Apr 11 16:24:14 Server1 lxd.daemon[142623]: time=“2023-04-11T16:24:11+02:00” level=warning msg=“Transaction timed out. Retrying once” err=“Failed to begin transaction: context deadline exceeded” member=1
Apr 11 16:24:14 Server1 lxd.daemon[142623]: time=“2023-04-11T16:24:14+02:00” level=warning msg=“Transaction timed out. Retrying once” err=“Failed to begin transaction: context deadline exceeded” member=1
Apr 11 16:24:15 Server1 lxd.daemon[142623]: time=“2023-04-11T16:24:10+02:00” level=warning msg=“Transaction timed out. Retrying once” err=“Failed to begin transaction: context deadline exceeded” member=1
Apr 11 16:24:15 Server1 lxd.daemon[142623]: time=“2023-04-11T16:24:15+02:00” level=warning msg=“Transaction timed out. Retrying once” err=“Failed to begin transaction: context deadline exceeded” member=1
Apr 11 16:24:40 Server1 lxd.daemon[142623]: time=“2023-04-11T16:24:40+02:00” level=warning msg=“Dqlite: attempt 1: server 1: write handshake: write unix @->@0000d: i/o timeout”
Apr 11 16:24:41 Server1 lxd.daemon[142623]: time=“2023-04-11T16:24:41+02:00” level=error msg=“Unable to retrieve the list of expired custom volume snapshots” err=“Failed to begin transaction: context deadline exceeded”
Apr 11 16:24:42 Server1 lxd.daemon[142623]: time=“2023-04-11T16:24:42+02:00” level=error msg=“Failed getting expired instance snapshots” err=“Failed to begin transaction: context deadline exceeded”
Apr 11 16:24:43 Server1 lxd.daemon[142623]: time=“2023-04-11T16:24:43+02:00” level=error msg=“Failed to schedule local auto custom volume snapshot,” err=“Failed to begin transaction: context deadline exceeded”
After some more testing ive realized that the problem is the communication with the container and daemon when i do lxc exec. If i ssh into the container everything is fine.
Some more…
I have 2 vms. One debian and one windows 11. Both crasched with the error
qemu-system-x86_64: Issue while setting TUNSETSTEERINGEBPF: Invalid argument with fd: 51(50 on win11), prog_fd: -1
lxc list wont work after, lxc exec wont work either.
Rebooted server and now i works again. lxd daemon log and lxd log are empty.
i did sudo systemctl reload snap.lxd.daemon but i still cant do lxc list etc.
Cant restart lxd every other day.

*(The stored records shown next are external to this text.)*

import Mathlib
import Literature.Probability.Percolation.SeriesParallelReductionLaw
import Literature.Probability.Percolation.BondPercolationSymmetry
import Literature.Probability.Percolation.UniquenessInfiniteCluster
import Summits.CriticalPhenomena.PercolationContinuityZ3.Theses.PercNearOneGluing
import Summits.CriticalPhenomena.PercolationContinuityZ3.Theorems.PercNearOneGluingNearOneGluingWeightContinuity
import HarnessLib

/-!
# `HalfWeightReduction` (route PercNearOneGluing, item stmt-CriticalPhenomena-4579)

Kozma–Nitzan, arXiv:2401.12397, §5.6 (1), adapted to the asymptotic (`ε`–`δ`) statement:
Conjecture 3 for UNIFORM weight `1/2` on simple graphs (`bondPercolation G half`,
`G : SimpleGraph (Fin N)`) implies `NearOneGluing` for arbitrary weights `w : Sym2 (Fin n) → [0,1]`.

Proof. Fix `ε > 0` and take the `δ` of the `1/2`-version at `ε / 2`; the same `δ` works.
Given `w, A, o, b` satisfying the (strict) hypotheses, replace every non-diagonal pair `e` by
`m e` internally disjoint chains of `ℓ + 2` half-edges (the gadget graph
`HalfGadget.graph M ℓ m` of `Literature/Probability/Percolation/SeriesParallelReduction.lean`),
with `m e` chosen so that the gadget reliability `HalfGadget.weight M ℓ m e` is within
`(1/2)^(ℓ+2)` of `w e` (`HalfGadget.exists_one_sub_pow_mem_Icc`). By
`HalfGadget.real_openConn_inl` / `HalfGadget.real_biUnion_openConn_inl`
(`SeriesParallelReductionLaw.lean`) the connection probabilities among original vertices in the
`1/2`-model on the gadget graph are those of `prodBernoulli (weight M ℓ m)`; transported to
`Fin N` along `Fintype.equivFin` (`bondPercolation_real_preimage_relabel_iso`) the gadget graph is
an admissible `G`. As `ℓ → ∞` the weights tend to `w` off the diagonal (diagonal weights are
irrelevant to `openConn`), so by continuity in the weights (`stub_weightContinuity`) the
hypotheses of the `1/2`-version hold for all large `ℓ`, its conclusion `P > 1 − ε/2` passes to the
limit as `P_w(o ↔ b) ≥ 1 − ε/2 > 1 − ε`.
-/

namespace Summit.CriticalPhenomena.PercolationContinuityZ3.Theorems

open MeasureTheory Filter Topology
open Literature.Probability.Percolation Literature.Probability.LatticeModels
open Literature.Probability.Percolation.HalfGadget
open Summit.CriticalPhenomena.PercolationContinuityZ3.Theses.PercNearOneGluing

/-! ### Diagonal weights are irrelevant to connection events -/

/-- Configurations with the same non-diagonal pairs have the same open graph. -/
theorem openGraph_eq_of_inter_eq {V : Type*} {ω ω' : Set (Sym2 V)}
    (h : ω ∩ {e | ¬ e.IsDiag} = ω' ∩ {e | ¬ e.IsDiag}) : openGraph ω = openGraph ω' := by
  ext x y
  simp only [openGraph_adj]
  constructor
  · rintro ⟨hxy, hne⟩
    exact ⟨(mem_iff_mem_of_inter_eq h (by simpa using hne)).1 hxy, hne⟩
  · rintro ⟨hxy, hne⟩
    exact ⟨(mem_iff_mem_of_inter_eq h (by simpa using hne)).2 hxy, hne⟩

/-- `{u ↔ v}` is determined by the non-diagonal pairs. -/
theorem determinedBy_openConn_offDiag {V : Type*} (u v : V) :
    DeterminedBy (openConn u v) {e : Sym2 V | ¬ e.IsDiag} := by
  rw [determinedBy_iff]
  intro ω ω' h
  show (openGraph ω).Reachable u v ↔ (openGraph ω').Reachable u v
  rw [openGraph_eq_of_inter_eq h]

/-- `{o ↔ A}` is determined by the non-diagonal pairs. -/
theorem determinedBy_biUnion_openConn_offDiag {V : Type*} (A : Finset V) (o : V) :
    DeterminedBy (⋃ a ∈ A, openConn o a) {e : Sym2 V | ¬ e.IsDiag} := by
  rw [determinedBy_iff]
  intro ω ω' h
  simp only [Set.mem_iUnion, exists_prop]
  refine exists_congr fun a => and_congr_right fun _ => ?_
  show (openGraph ω).Reachable o a ↔ (openGraph ω').Reachable o a
  rw [openGraph_eq_of_inter_eq h]

/-! ### Transport of `P_{1/2}` connection probabilities along a relabelling of the vertices -/

/-- `P^{φ(G)}_p(φ x ↔ φ y) = P^G_p(x ↔ y)` for a bijection `φ` of the vertices. -/
theorem bondPercolation_real_openConn_map_equiv {V W : Type*} (G : SimpleGraph V) (φ : V ≃ W)
    (p : unitInterval) (x y : V) :
    (bondPercolation (G.map φ) p).real (openConn (φ x) (φ y)) =
      (bondPercolation G p).real (openConn x y) := by
  rw [← bondPercolation_real_preimage_relabel_iso (SimpleGraph.Iso.map φ G) p (openConn (φ x) (φ y))]
  congr 1
  ext ω
  exact reachable_relabel_iff φ ω x y

/-- `P^{φ(G)}_p(φ o ↔ φ(A)) = P^G_p(o ↔ A)` for a bijection `φ` of the vertices. -/
theorem bondPercolation_real_biUnion_openConn_map_equiv {V W : Type*} [DecidableEq W]
    (G : SimpleGraph V) (φ : V ≃ W) (p : unitInterval) (A : Finset V) (o : V) :
    (bondPercolation (G.map φ) p).real (⋃ a ∈ A.image φ, openConn (φ o) a) =
      (bondPercolation G p).real (⋃ a ∈ A, openConn o a) := by
  rw [Finset.set_biUnion_finset_image,
    ← bondPercolation_real_preimage_relabel_iso (SimpleGraph.Iso.map φ G) p]
  congr 1
  ext ω
  simp only [Set.preimage_iUnion, Set.mem_iUnion, Set.mem_preimage, exists_prop]
  exact exists_congr fun a => and_congr_right fun _ => reachable_relabel_iff φ ω o a

/-! ### The reduction -/

/-- **Kozma–Nitzan §5.6 (1): Conjecture 3 at uniform weight `1/2` on simple graphs implies
`NearOneGluing` for arbitrary weights** (item stmt-CriticalPhenomena-4579). -/
theorem halfWeightReduction_proof : HalfWeightReduction := by
  unfold HalfWeightReduction
  intro hH ε hε
  obtain ⟨δ, hδ, hHδ⟩ := hH (ε / 2) (half_pos hε)
  refine ⟨δ, hδ, ?_⟩
  intro n w A o b hoA hAb
  -- Step 0: kill the diagonal weights.
  set w' : Sym2 (Fin n) → unitInterval := fun e => if e.IsDiag then 0 else w e with hw'
  have hww' : ∀ e ∈ {e : Sym2 (Fin n) | ¬ e.IsDiag}, w e = w' e :=
    fun e (he : ¬ e.IsDiag) => (if_neg he).symm
  have hoA' : (prodBernoulli w).real (⋃ a ∈ A, openConn o a) =
      (prodBernoulli w').real (⋃ a ∈ A, openConn o a) :=
    prodBernoulli_real_eq_of_determinedBy w w' hww' (determinedBy_biUnion_openConn_offDiag A o)
      MeasurableSet.of_discrete
  have hconn' : ∀ u v : Fin n, (prodBernoulli w).real (openConn u v) =
      (prodBernoulli w').real (openConn u v) := fun u v =>
    prodBernoulli_real_eq_of_determinedBy w w' hww' (determinedBy_openConn_offDiag u v)
      MeasurableSet.of_discrete
  -- Step 1: multiplicities `m ℓ e` with reliability within `(1/2)^(ℓ+2)` of `w e`.
  have hq : ∀ ℓ : ℕ, (0 : ℝ) < (1 / 2) ^ (ℓ + 2) ∧ ((1 / 2 : ℝ) ^ (ℓ + 2) ≤ 1) := fun ℓ =>
    ⟨by positivity, pow_le_one₀ (by norm_num) (by norm_num)⟩
  choose m hm using fun (ℓ : ℕ) (e : Sym2 (Fin n)) =>
    exists_one_sub_pow_mem_Icc (hq ℓ).1 (hq ℓ).2 (w e).2.1 (w e).2.2
  set M : ℕ → ℕ := fun ℓ => Finset.univ.sup (m ℓ) with hM
  have hmM : ∀ ℓ e, min (M ℓ) (m ℓ e) = m ℓ e := fun ℓ e =>
    min_eq_right (Finset.le_sup (f := m ℓ) (Finset.mem_univ e))
  -- the approximating weights
  set W : ℕ → Sym2 (Fin n) → unitInterval := fun ℓ => weight (M ℓ) ℓ (m ℓ) with hW
  have hWtend : Tendsto W atTop (𝓝 w') := by
    rw [tendsto_pi_nhds]
    intro e
    by_cases he : e.IsDiag
    · have h1 : (fun ℓ => W ℓ e) = fun _ => 0 := funext fun ℓ => weight_of_isDiag he
      have h2 : w' e = 0 := by simp only [hw', he, if_true]
      rw [h1, h2]
      exact tendsto_const_nhds
    · have h2 : w' e = w e := by simp only [hw', he, if_false]
      rw [h2, tendsto_subtype_rng]
      have hcoe : ∀ ℓ, ((W ℓ e : unitInterval) : ℝ) = 1 - (1 - (1 / 2 : ℝ) ^ (ℓ + 2)) ^ (m ℓ e) := by
        intro ℓ
        rw [hW, coe_weight_of_not_isDiag he, hmM]
      have hpow : Tendsto (fun ℓ : ℕ => (1 / 2 : ℝ) ^ (ℓ + 2)) atTop (𝓝 0) :=
        (tendsto_pow_atTop_nhds_zero_of_lt_one (by norm_num) (by norm_num)).comp
          (tendsto_add_atTop_nat 2)
      have hlow : Tendsto (fun ℓ : ℕ => (w e : ℝ) - (1 / 2 : ℝ) ^ (ℓ + 2)) atTop (𝓝 (w e : ℝ)) := by
        simpa using (tendsto_const_nhds (x := (w e : ℝ))).sub hpow
      refine tendsto_of_tendsto_of_tendsto_of_le_of_le hlow tendsto_const_nhds
        (fun ℓ => ?_) (fun ℓ => ?_)
      · rw [hcoe]; exact (hm ℓ e).1
      · rw [hcoe]; exact (hm ℓ e).2
  -- Step 2: continuity in the weights along `W ℓ → w'`.
  have hlim : ∀ E : Set (BondConfig (Fin n)),
      Tendsto (fun ℓ => (prodBernoulli (W ℓ)).real E) atTop (𝓝 ((prodBernoulli w').real E)) :=
    fun E => ((stub_weightContinuity n E).tendsto w').comp hWtend
  -- Step 3: the `1/2`-version on the gadget graphs, transported to `Fin N`.
  have hstep : ∀ ℓ : ℕ, 1 - δ < (prodBernoulli (W ℓ)).real (⋃ a ∈ A, openConn o a) →
      (∀ a ∈ A, 1 - δ < (prodBernoulli (W ℓ)).real (openConn a b)) →
        1 - ε / 2 < (prodBernoulli (W ℓ)).real (openConn o b) := by
    intro ℓ h1 h2
    set Γ := graph (V := Fin n) (M ℓ) ℓ (m ℓ) with hΓ
    set φ := Fintype.equivFin (Vertex (Fin n) (M ℓ) ℓ) with hφ
    have key := hHδ _ (Γ.map φ) (A.image fun a => φ (Sum.inl a)) (φ (Sum.inl o)) (φ (Sum.inl b))
    rw [bondPercolation_real_openConn_map_equiv, real_openConn_inl] at key
    refine key ?_ ?_
    · have himage : A.image (fun a => φ (Sum.inl a)) = (A.image Sum.inl).image φ := by
        rw [Finset.image_image]; rfl
      rw [himage, bondPercolation_real_biUnion_openConn_map_equiv, Finset.set_biUnion_finset_image,
        real_biUnion_openConn_inl]
      exact h1
    · intro a' ha'
      obtain ⟨a, ha, rfl⟩ := Finset.mem_image.1 ha'
      rw [bondPercolation_real_openConn_map_equiv, real_openConn_inl]
      exact h2 a ha
  -- Step 4: the hypotheses hold for all large `ℓ`; pass to the limit in the conclusion.
  have hev1 : ∀ᶠ ℓ in atTop, 1 - δ < (prodBernoulli (W ℓ)).real (⋃ a ∈ A, openConn o a) :=
    (hlim _).eventually_const_lt (by rw [← hoA']; exact hoA)
  have hev2 : ∀ᶠ ℓ in atTop, ∀ a ∈ A, 1 - δ < (prodBernoulli (W ℓ)).real (openConn a b) :=
    (Finset.eventually_all A).2 fun a ha =>
      (hlim _).eventually_const_lt (by rw [← hconn']; exact hAb a ha)
  have hev : ∀ᶠ ℓ in atTop, 1 - ε / 2 ≤ (prodBernoulli (W ℓ)).real (openConn o b) := by
    filter_upwards [hev1, hev2] with ℓ h1 h2 using (hstep ℓ h1 h2).le
  have hle : 1 - ε / 2 ≤ (prodBernoulli w').real (openConn o b) := ge_of_tendsto (hlim _) hev
  rw [hconn']
  linarith

end Summit.CriticalPhenomena.PercolationContinuityZ3.Theorems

Containers seems to be working but the win vm is not responsive at all since yesterday.
Please can you check the load and memory usage when it occurs as this sort of thing normally happens your system is overloaded in some way. And as both the VM is hanging and LXD is having trouble accessing the database in a timely manner its all pointing to an overloaded system.
What does top show and what does ps aux | grep qemu show?
Also, can you try this using the latest/stable channel? (keep in mind you wont be able to downgrade back to the LTS channel so if thats a problem don’t do it).
The server has 128gb of ram. Reg ecc ddr4. But should lxd really crash if the memory is full? Ok so kill pid may work? I can ssh into containers and they work. But lxc exec, list, info wobt work.
Its likely qemu has crashed and is blocking lxc list. So we should focus on why qemu is crashing/freezing/blocking - it may be an I/O fault. Anything in dmesg or journalctl?